The Bone-Phalanx pressed with learned malice. The cohort met it with practiced craft.

A phalanx helmet peered over its shield to find targets. Mothcloak, a step out of shadow, brushed the eye-slit with a soft pinion. Not a magic. A smear. The world blurred for that skull; the spear it guided skewed a hand wide.

"Left cut," Mikhailis murmured, eyes tracking a weak place. "Second rank knee."

A Scurabon heard through the noise, changed angle by a finger’s width, tapped that knee on the off-beat. The bone answered with a crack like dry kindling.

On the right, a Resin Hound cleared the first cone with an ugly twist and lunged low for Slimeweave plates. A Tanglebeetle’s blue line caught the ankle with a cheerful snap. The line stretched, hummed, recoiled, and slingshotted the beast nose-first into a waiting net. A Silk Guard hardened the cone with a prim little buzz, as if tidying a curtain.

Rodion’s optic narrowed with approval.

Left lane—two more. Mid lane—step and brace. Right lane—veil at half.

The right Hypnoveil dimmed its pattern, showing only the drummer’s miss, not the spear failure, saving attention for when it mattered. The Wight overcorrected, trying to reassert authority, and its stick slipped again. Timing unraveled.

Mikhailis’s mouth twitched. He had to stop himself from clapping. He lifted a hand instead, palm out, turning his wrist so the liches could see the signal meant for them.

"Tag, sort, bring," he said, even. "Don’t clutch."
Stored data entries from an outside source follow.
set_option maxHeartbeats 800000 in
/-- **(T-H) ON THIN BLOCKS, UNIFORM CONSTANTS** (see the file header).  Inputs: shape `γ = G`; window top `K < GΛ₀`; head step `s`, head
length `H`; `θ_n < θ_d`; feed slope `(u′, v′)` (`v′ > 0`), cut-off fraction `c_n < c_d`; the separation facts of `thin_sep_all` and the fraction
facts of `thin_frac_all` (at `m = 0`, per increment, at `m = H`); `M_b` blocks; rounding target `η > 0` with `max(1,√(2log(1/η)))·δ_j < π/2`.
[cite: Grafakos2014, Prop. 3.1.2 (5), Prop. 3.2.7 (3), §3.1.3] -/
theorem lowFibre_hstep_thinOsc_le {G : ℕ} (hγ : P.γ = G) (hδ₀ : 0 < P.δ₀) (hd : 0 < P.d) (hN₀ : 1 ≤ P.N₀)
    (hρN : 1 ≤ P.ρN) (a b : ℕ → UnitAddTorus (Fin 2) → ℝ) (has : ∀ j, IsSmooth (a j)) (h0 : a 0 = datum)
    (hb : ∀ j, b j = a j ∘ shearMap 0 1 (amp ⟨P.U j, P.U_periodic j, P.contDiff_U (P.δ_pos hδ₀ hd j)⟩ P.γ))
    (hab : ∀ j, a (j + 1) = b j ∘ shearMap 1 0 (amp ⟨P.U j, P.U_periodic j, P.contDiff_U (P.δ_pos hδ₀ hd j)⟩ P.γ))
    (j : ℕ) {K u' v' θn θd cn cd Λ0 s H : ℕ} (hθd : 0 < θd) (hθ : θn < θd) (hv' : 0 < v') (hcd : 0 < cd) (hc : cn < cd)
    (hK : K < G * Λ0)
    (hsep0 : θd * (u' * ((Λ0 + s * min 1 H) * 2 ^ (1 - H)) + v') ≤ v' * θn * (G * Λ0 - K))
    (hsepi : θd * u' ≤ v' * θn * G)
    (hsepH : θd * (u' * ((Λ0 + s * min (H + 1) H) * 2 ^ (H + 1 - H)) + v') ≤ v' * θn * (G * (Λ0 + s * H) - K))
    (hfr0 : cd * (u' * ((Λ0 + s * min 1 H) * 2 ^ (1 - H))) ≤ cn * (v' * (θn * (G * ((Λ0 + s * min 0 H) * 2 ^ (0 - H)) - K) / θd)))
    (hfri : cd * (u' * s) ≤ cn * (v' * (θn * (G * s) / θd)))
    (hfrH : cd * (u' * ((Λ0 + s * min (H + 1) H) * 2 ^ (H + 1 - H))) ≤
      cn * (v' * (θn * (G * ((Λ0 + s * min H H) * 2 ^ (H - H)) - K) / θd)))
    (Mb : ℕ) {η : ℝ} (hη : 0 < η) (hMδ : max 1 (Real.sqrt (2 * Real.log (1 / η))) * P.δ j < π / 2) :
    ∑' k : Fin 2 → ℤ, (if |k 1| < (K : ℤ) then (1 : ℝ) else 0) * ‖mFourierCoeff (fun x => (b j x : ℂ)) k‖ ^ 2 ≤
      ∑' k : Fin 2 → ℤ, (if |k 0| < (Λ0 : ℤ) then (1 : ℝ) else 0) * ‖mFourierCoeff (fun x => (a j x : ℂ)) k‖ ^ 2 +
      ((Real.sqrt (3 * (((cd : ℝ) + cn) / ((cd : ℝ) - cn)) ^ 2 *
            (4 / 3 * ((((1 - (θn : ℝ) / θd) * K + (1 + (θn : ℝ) / θd) * ((G : ℝ) * (Λ0 + s * H))) /
                ((1 - (θn : ℝ) / θd) * ((G : ℝ) * Λ0 - K))) * π * G * η * (Λ0 + s * H) / P.N j * 2 ^ Mb) ^ 2 +
              Mb * (2 * P.N j / (π * ((1 - (θn : ℝ) / θd) * ((G : ℝ) * Λ0 - K)))) ^ 2 +
              Mb * (4 * P.N j * (((1 - (θn : ℝ) / θd) * K + (1 + (θn : ℝ) / θd) * ((G : ℝ) * (Λ0 + s * H))) /
                ((1 - (θn : ℝ) / θd) * ((G : ℝ) * Λ0 - K))) / (π * ((1 - (θn : ℝ) / θd) * ((G : ℝ) * Λ0 - K)))) +
              Mb * (8 * P.N j * (((1 - (θn : ℝ) / θd) * K + (1 + (θn : ℝ) / θd) * ((G : ℝ) * (Λ0 + s * H))) /
                ((1 - (θn : ℝ) / θd) * ((G : ℝ) * Λ0 - K))) ^ 2 *
                Real.sqrt (4 * (max 1 (Real.sqrt (2 * Real.log (1 / η))) * P.δ j) / (π * ((1 - (θn : ℝ) / θd) * ((G : ℝ) * Λ0 - K)))) +
                8 * (((1 - (θn : ℝ) / θd) * K + (1 + (θn : ℝ) / θd) * ((G : ℝ) * (Λ0 + s * H))) /
                ((1 - (θn : ℝ) / θd) * ((G : ℝ) * Λ0 - K))) ^ 2 * (max 1 (Real.sqrt (2 * Real.log (1 / η))) * P.δ j) / π))) +
          Real.sqrt (∑' k : Fin 2 → ℤ, (if (Λ0 : ℤ) ≤ |k 0| ∧ (u' : ℤ) * |k 0| ≤ (v' : ℤ) * |k 1| then (1 : ℝ) else 0) *
            ‖mFourierCoeff (fun x => (a j x : ℂ)) k‖ ^ 2)) ^ 2 +
        ((1 + P.γ) ^ (2 * j) / (((Λ0 + s * min Mb H) * 2 ^ (Mb - H) : ℕ) : ℝ)) ^ 2) := by
  -- the thin data
  set M : ℝ := max 1 (Real.sqrt (2 * Real.log (1 / η))) with hMdef
  have hM : 1 ≤ M := (zoneDepth_facts hη).1
  have hMη : Real.exp (-(M ^ 2 / 2)) ≤ η := (zoneDepth_facts hη).2
  have hN : (0 : ℝ) < P.N j := by exact_mod_cast P.N_pos hN₀ hρN j
  have hδ : 0 < P.δ j := P.δ_pos hδ₀ hd j
  have hMδ0 : 0 < M * P.δ j := mul_pos (by linarith) hδ
  set Λb : ℕ → ℕ := fun m => (Λ0 + s * min m H) * 2 ^ (m - H) with hΛb
  set Q₁ : ℕ → ℕ := fun m => u' * Λb (m + 1) / v' with hQ₁
  set Q₂ : ℕ → ℕ := fun m => θn * (G * Λb m - K) / θd with hQ₂
  set A : ℕ → ℝ := fun m => (((K + Q₂ m : ℕ) : ℝ) + ((Λb m * G : ℕ) : ℝ)) /
    (((Λb m * G : ℕ) : ℝ) - ((K + Q₂ m : ℕ) : ℝ)) with hA
  set Dm : ℕ → ℝ := fun m => ((Λb m * G : ℕ) : ℝ) - ((K + Q₂ m : ℕ) : ℝ) with hDm
  set θ : ℝ := (θn : ℝ) / θd with hθdef
  set As : ℝ := ((1 - θ) * K + (1 + θ) * ((G : ℝ) * (Λ0 + s * H))) / ((1 - θ) * ((G : ℝ) * Λ0 - K)) with hAs
  set D₀ : ℝ := (1 - θ) * ((G : ℝ) * Λ0 - K) with hD₀
  set rs : ℝ := ((cd : ℝ) + cn) / ((cd : ℝ) - cn) with hrs
  have hθdr : (0 : ℝ) < θd := by exact_mod_cast hθd
  have hθ1 : θ < 1 := by rw [hθdef, div_lt_one hθdr]; exact_mod_cast hθ
  have hθ0 : 0 ≤ θ := by positivity
  have hKr : (K : ℝ) < (G : ℝ) * Λ0 := by exact_mod_cast hK
  have hD₀pos : 0 < D₀ := by rw [hD₀]; nlinarith
  -- block facts
  have hΛ0 : Λb 0 = Λ0 := thin_blocks_zero Λ0 s H
  have hge : ∀ m, Λ0 ≤ Λb m := fun m => thin_blocks_ge Λ0 s H m
  have hKm : ∀ m, K < G * Λb m := fun m => thin_K_lt_of_le hK (hge m)
  have hΛQ : ∀ m, K + Q₂ m < Λb m * G := fun m => thin_strip_shift hθ (hKm m)
  have hsep : ∀ m, θd * (u' * Λb (m + 1) + v') ≤ v' * θn * (G * Λb m - K) := fun m => thin_sep_all hK.le hsep0 hsepi hsepH m
  have hQ : ∀ m, Q₁ m < Q₂ m := fun m => thin_Q₁_lt_Q₂ hv' hθd (hsep m)
  have hfeed : ∀ m, u' * Λb (m + 1) ≤ v' * (Q₁ m + 1) := fun m => thin_feed u' hv' (Λb (m + 1))
  have hhead : ∀ m, m < H → Λb (m + 1) = Λb m + s := fun m hm => thin_blocks_succ_head hm
  have htail : ∀ m, H ≤ m → Λb (m + 1) = 2 * Λb m := fun m hm => thin_blocks_succ_tail hm
  have hge0 : ∀ m, Λb 0 ≤ Λb m := fun m => by rw [hΛ0]; exact hge m
  have hK0 : K ≤ G * Λb 0 := by rw [hΛ0]; exact hK.le
  have hfr0' : cd * (u' * Λb 1) ≤ cn * (v' * (θn * (G * Λb 0 - K) / θd)) := hfr0
  have hfrH' : cd * (u' * Λb (H + 1)) ≤ cn * (v' * (θn * (G * Λb H - K) / θd)) := hfrH
  have hrall : ∀ m, 0 ≤ ((Q₁ m : ℝ) + Q₂ m) / ((Q₂ m : ℝ) - Q₁ m) ∧ ((Q₁ m : ℝ) + Q₂ m) / ((Q₂ m : ℝ) - Q₁ m) ≤ rs :=
    fun m => thin_r_le_all hv' hcd hc hhead htail hge0 hK0 hfr0' hfri hfrH' hQ m
  -- the uniform constants
  have hden : ∀ m, 0 < (1 - θ) * ((G : ℝ) * Λb m - K) ∧ (1 - θ) * ((G : ℝ) * Λb m - K) ≤ Dm m :=
    fun m => thin_den_ge hθd hθ (hKm m)
  have hDge : ∀ m, D₀ * (1 : ℝ) ^ m ≤ Dm m := fun m => by
    rw [one_pow, mul_one]
    refine le_trans ?_ (hden m).2
    have h1 : (Λ0 : ℝ) ≤ Λb m := by exact_mod_cast hge m
    have h2 : (G : ℝ) * Λ0 - K ≤ (G : ℝ) * Λb m - K := by
      have := mul_le_mul_of_nonneg_left h1 (Nat.cast_nonneg G); linarith
    rw [hD₀]
    exact mul_le_mul_of_nonneg_left h2 (by linarith)
  have hDpos : ∀ m, 0 < Dm m := fun m => lt_of_lt_of_le (by simpa using hD₀pos) (hDge m)
  have hA1 : ∀ m, 1 ≤ A m := fun m => by
    have hd' := hDpos m
    rw [hA, one_le_div hd']
    have h1 : (0 : ℝ) ≤ ((K + Q₂ m : ℕ) : ℝ) := by positivity
    show ((Λb m * G : ℕ) : ℝ) - ((K + Q₂ m : ℕ) : ℝ) ≤ ((K + Q₂ m : ℕ) : ℝ) + ((Λb m * G : ℕ) : ℝ)
    linarith
  have hApos : ∀ m, 0 < A m := fun m => lt_of_lt_of_le one_pos (hA1 m)
  have hAle : ∀ m, A m ≤ As := fun m => by
    have h1 := thin_A_le (θn := θn) (θd := θd) hθd hθ (hKm m)
    have hL : (G : ℝ) * Λ0 ≤ (G : ℝ) * Λb m := by
      have : (Λ0 : ℝ) ≤ Λb m := by exact_mod_cast hge m
      exact mul_le_mul_of_nonneg_left this (Nat.cast_nonneg _)
    have hLH : (G : ℝ) * Λ0 ≤ (G : ℝ) * (Λ0 + s * H) := mul_le_mul_of_nonneg_left (by
      have : (0 : ℝ) ≤ s * H := by positivity
      linarith) (Nat.cast_nonneg _)
    have h2 := thin_Abound_le_uniform (θ := θ) (K := (K : ℝ)) hθ0 hθ1 (Nat.cast_nonneg _) hKr hL hLH
    exact h1.trans h2
  set d₀ : ℕ → ℝ := fun m => 1 / (2 * π * A m * Dm m) + Real.sqrt (4 * (M * P.δ j) / (π * A m * Dm m)) +
    M * P.δ j / (π * P.N j) with hd₀
  have hdpos : ∀ m, 0 < d₀ m := fun m => by
    have := hApos m; have := hDpos m
    positivity
  set ε₀ : ℕ → ℝ := fun m => A m * (2 * π * ((Λb (m + 1) * G : ℕ) : ℝ) * (Real.exp (-(M ^ 2 / 2)) / (2 * P.N j))) +
    2 * P.N j / (π * Dm m) with hε₀
  have hε0 : ∀ m, 0 ≤ ε₀ m := fun m => by
    have := (hApos m).le; have := hDpos m
    positivity
  have hAs0 : 0 ≤ As := (hApos 0).le.trans (hAle 0)
  -- the multi-block step
  have hΛ01 : 1 ≤ Λb 0 := by
    rw [hΛ0]
    exact Nat.pos_of_ne_zero (by rintro rfl; simp at hK)
  have hstep := tsum_lowFibre_hstep_blocks_osc_le P hγ hδ₀ hd hN₀ hρN a b has h0 hb hab j K Λb
    (thin_blocks_monotone Λ0 s H) hΛ01 Mb Q₁ Q₂
    hQ hΛQ hM hMδ d₀ ε₀ hdpos
    (fun m => oscDepth_hMd (M := M) (δ := P.δ j) (hApos m) (hDpos m) hN)
    (fun m => oscDepth_hAd (hApos m) (hDpos m) hN hMδ0.le) hε0 (fun m => le_rfl) (u' := u') (v' := v')
    hfeed
  -- the junk in closed form (no growth of the denominators used: `ρ = 1`, `S = M_b`)
  have hjunk := blockJunk_osc_sum_le_geom (r := fun m => ((Q₁ m : ℝ) + Q₂ m) / ((Q₂ m : ℝ) - Q₁ m)) (A := A) (D := Dm) (ε₀ := ε₀)
    (rs := rs) (As := As) (D₀ := D₀) (e₀ := As * π * G * η * (Λ0 + s * H) / P.N j) (b₀ := 2 * P.N j / (π * D₀)) (N := (P.N j : ℝ))
    (Mδ := M * P.δ j) (ρ := 1) (S := Mb) hN hMδ0.le hD₀pos le_rfl
    (fun m => (hrall m).1) (fun m => (hrall m).2) hA1 hAle hDge hε0
    (by positivity) (by positivity) (fun m => ?_) Mb (sum_range_inv_pow_le_card le_rfl Mb)
  · -- assemble
    have e2N : ((2 * P.N j : ℕ) : ℝ) = 2 * (P.N j : ℝ) := by push_cast; ring
    rw [e2N, hΛ0] at hstep
    exact le_add_sq_sqrt_add_mono hstep (hjunk.trans (le_of_eq rfl))
  · -- the rounding allowance on block `m`
    simp only [hε₀]
    have hA' := hAle m
    have hA0' := (hApos m).le
    have hΛle : ((Λb (m + 1) * G : ℕ) : ℝ) ≤ ((Λ0 : ℝ) + s * H) * 2 ^ (m + 1) * G := by
      have h1 : Λb (m + 1) ≤ (Λ0 + s * H) * 2 ^ (m + 1) := thin_blocks_le_top_pow Λ0 s H (m + 1)
      have h2 : ((Λb (m + 1) * G : ℕ) : ℝ) ≤ (((Λ0 + s * H) * 2 ^ (m + 1) * G : ℕ) : ℝ) := by
        exact_mod_cast Nat.mul_le_mul_right _ h1
      refine h2.trans (le_of_eq ?_)
      push_cast; ring
    have hb : 2 * P.N j / (π * Dm m) ≤ 2 * P.N j / (π * D₀) * (1 / (1 : ℝ)) ^ m := by
      rw [div_one, one_pow, mul_one]
      exact div_le_div_of_nonneg_left (by positivity) (by positivity)
        (mul_le_mul_of_nonneg_left (by simpa using hDge m) Real.pi_pos.le)
    refine add_le_add ?_ hb
    calc A m * (2 * π * ((Λb (m + 1) * G : ℕ) : ℝ) * (Real.exp (-(M ^ 2 / 2)) / (2 * P.N j)))
        = A m * Real.exp (-(M ^ 2 / 2)) * (π / P.N j) * ((Λb (m + 1) * G : ℕ) : ℝ) := by
          field_simp
      _ ≤ As * η * (π / P.N j) * (((Λ0 : ℝ) + s * H) * 2 ^ (m + 1) * G) :=
          mul_le_mul (mul_le_mul_of_nonneg_right (mul_le_mul hA' hMη (Real.exp_nonneg _) hAs0) (by positivity)) hΛle
            (by positivity) (by positivity)
      _ = As * π * G * η * (Λ0 + s * H) / P.N j * 2 ^ (m + 1) := by ring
Cores rolled from the breaking line like dull marbles—bone-white with veins, or ugly pearl with a sick shine. The liches did not lunge. Their crowns dimmed to worklight. Long fingers filtered the mess: clean attunements left, sour right. The Myco-Archivist fanned its gills over each, tasting like a sommelier sniffing a suspect wine. Its delicate tool tapped approval on a few, clicked a fast no on others. Any that hissed went into sealed silk with a prim little shake of the head.

The ants waited, sickles still, spinnerets tucked. Discipline breathed with them. No one ate without a nod.

"Left shield is drifting," Thalatha said, her voice gentler than the words. She put a palm against a skeleton’s bracer and pressed. The shield tilted half a hand. The gap disappeared. "Good."

The skeleton didn’t nod. It didn’t have to. Its stance answered.

The Bone-Phalanx tried a bully’s shove, betting weight could force a mistake. The cohort gave a finger, never a hand. Slimeweave refreshed gel on the deck where acid sought to make new ponds. The Aeriform Striders shifted their low note, shaving the worst of the wall vents’ hiss so no one slipped trying to listen.

"Watch the drummer—no, their left," Mikhailis said, eyes over everything, brain slicing the mess into lanes. "Scurabons, when I say ’hinge’... now."

Two Scurabons flanked, sickles mirrored. They tapped wrist seams in petty, precise insults. The Wight swung for spite; its stick hit air. The beat lost pride. The front hedge broke another tooth.

Mikhailis felt the urge to run in and be brilliant. He didn’t. He stood where a coach belonged and let his people do the work they’d asked to do. Pride made his fingers tremble. He hid it by adjusting the sling a hair against his hip.

"Door," he said again, lower.

Another seam opened, not pretty, effective. The skeleton spears slid into it. Points took hold and did not get greedy. Bows sent a second loft into the rear—not to kill, to make heads duck.

The Resin Hounds that hadn’t frozen spat long ropes of spit in parabolas meant to punish smugness. Aeriform plumes fluttered, tuned the air, and the ropes landed a half step shy. Slimeweave felt for splatter like a chef catching boilover and spread silence over it.

The phalanx started to collapse the way old scaffolding does: from one joint, then two, then a small rain of parts. No roar. No heroics. A better plan ate a worse one in clean bites.

Mikhailis kept his voice level when he wanted to laugh. "Cores," he said, holding his bag. The satchel’s lattice rippled as if pleased to be useful. "Sorted, then bring."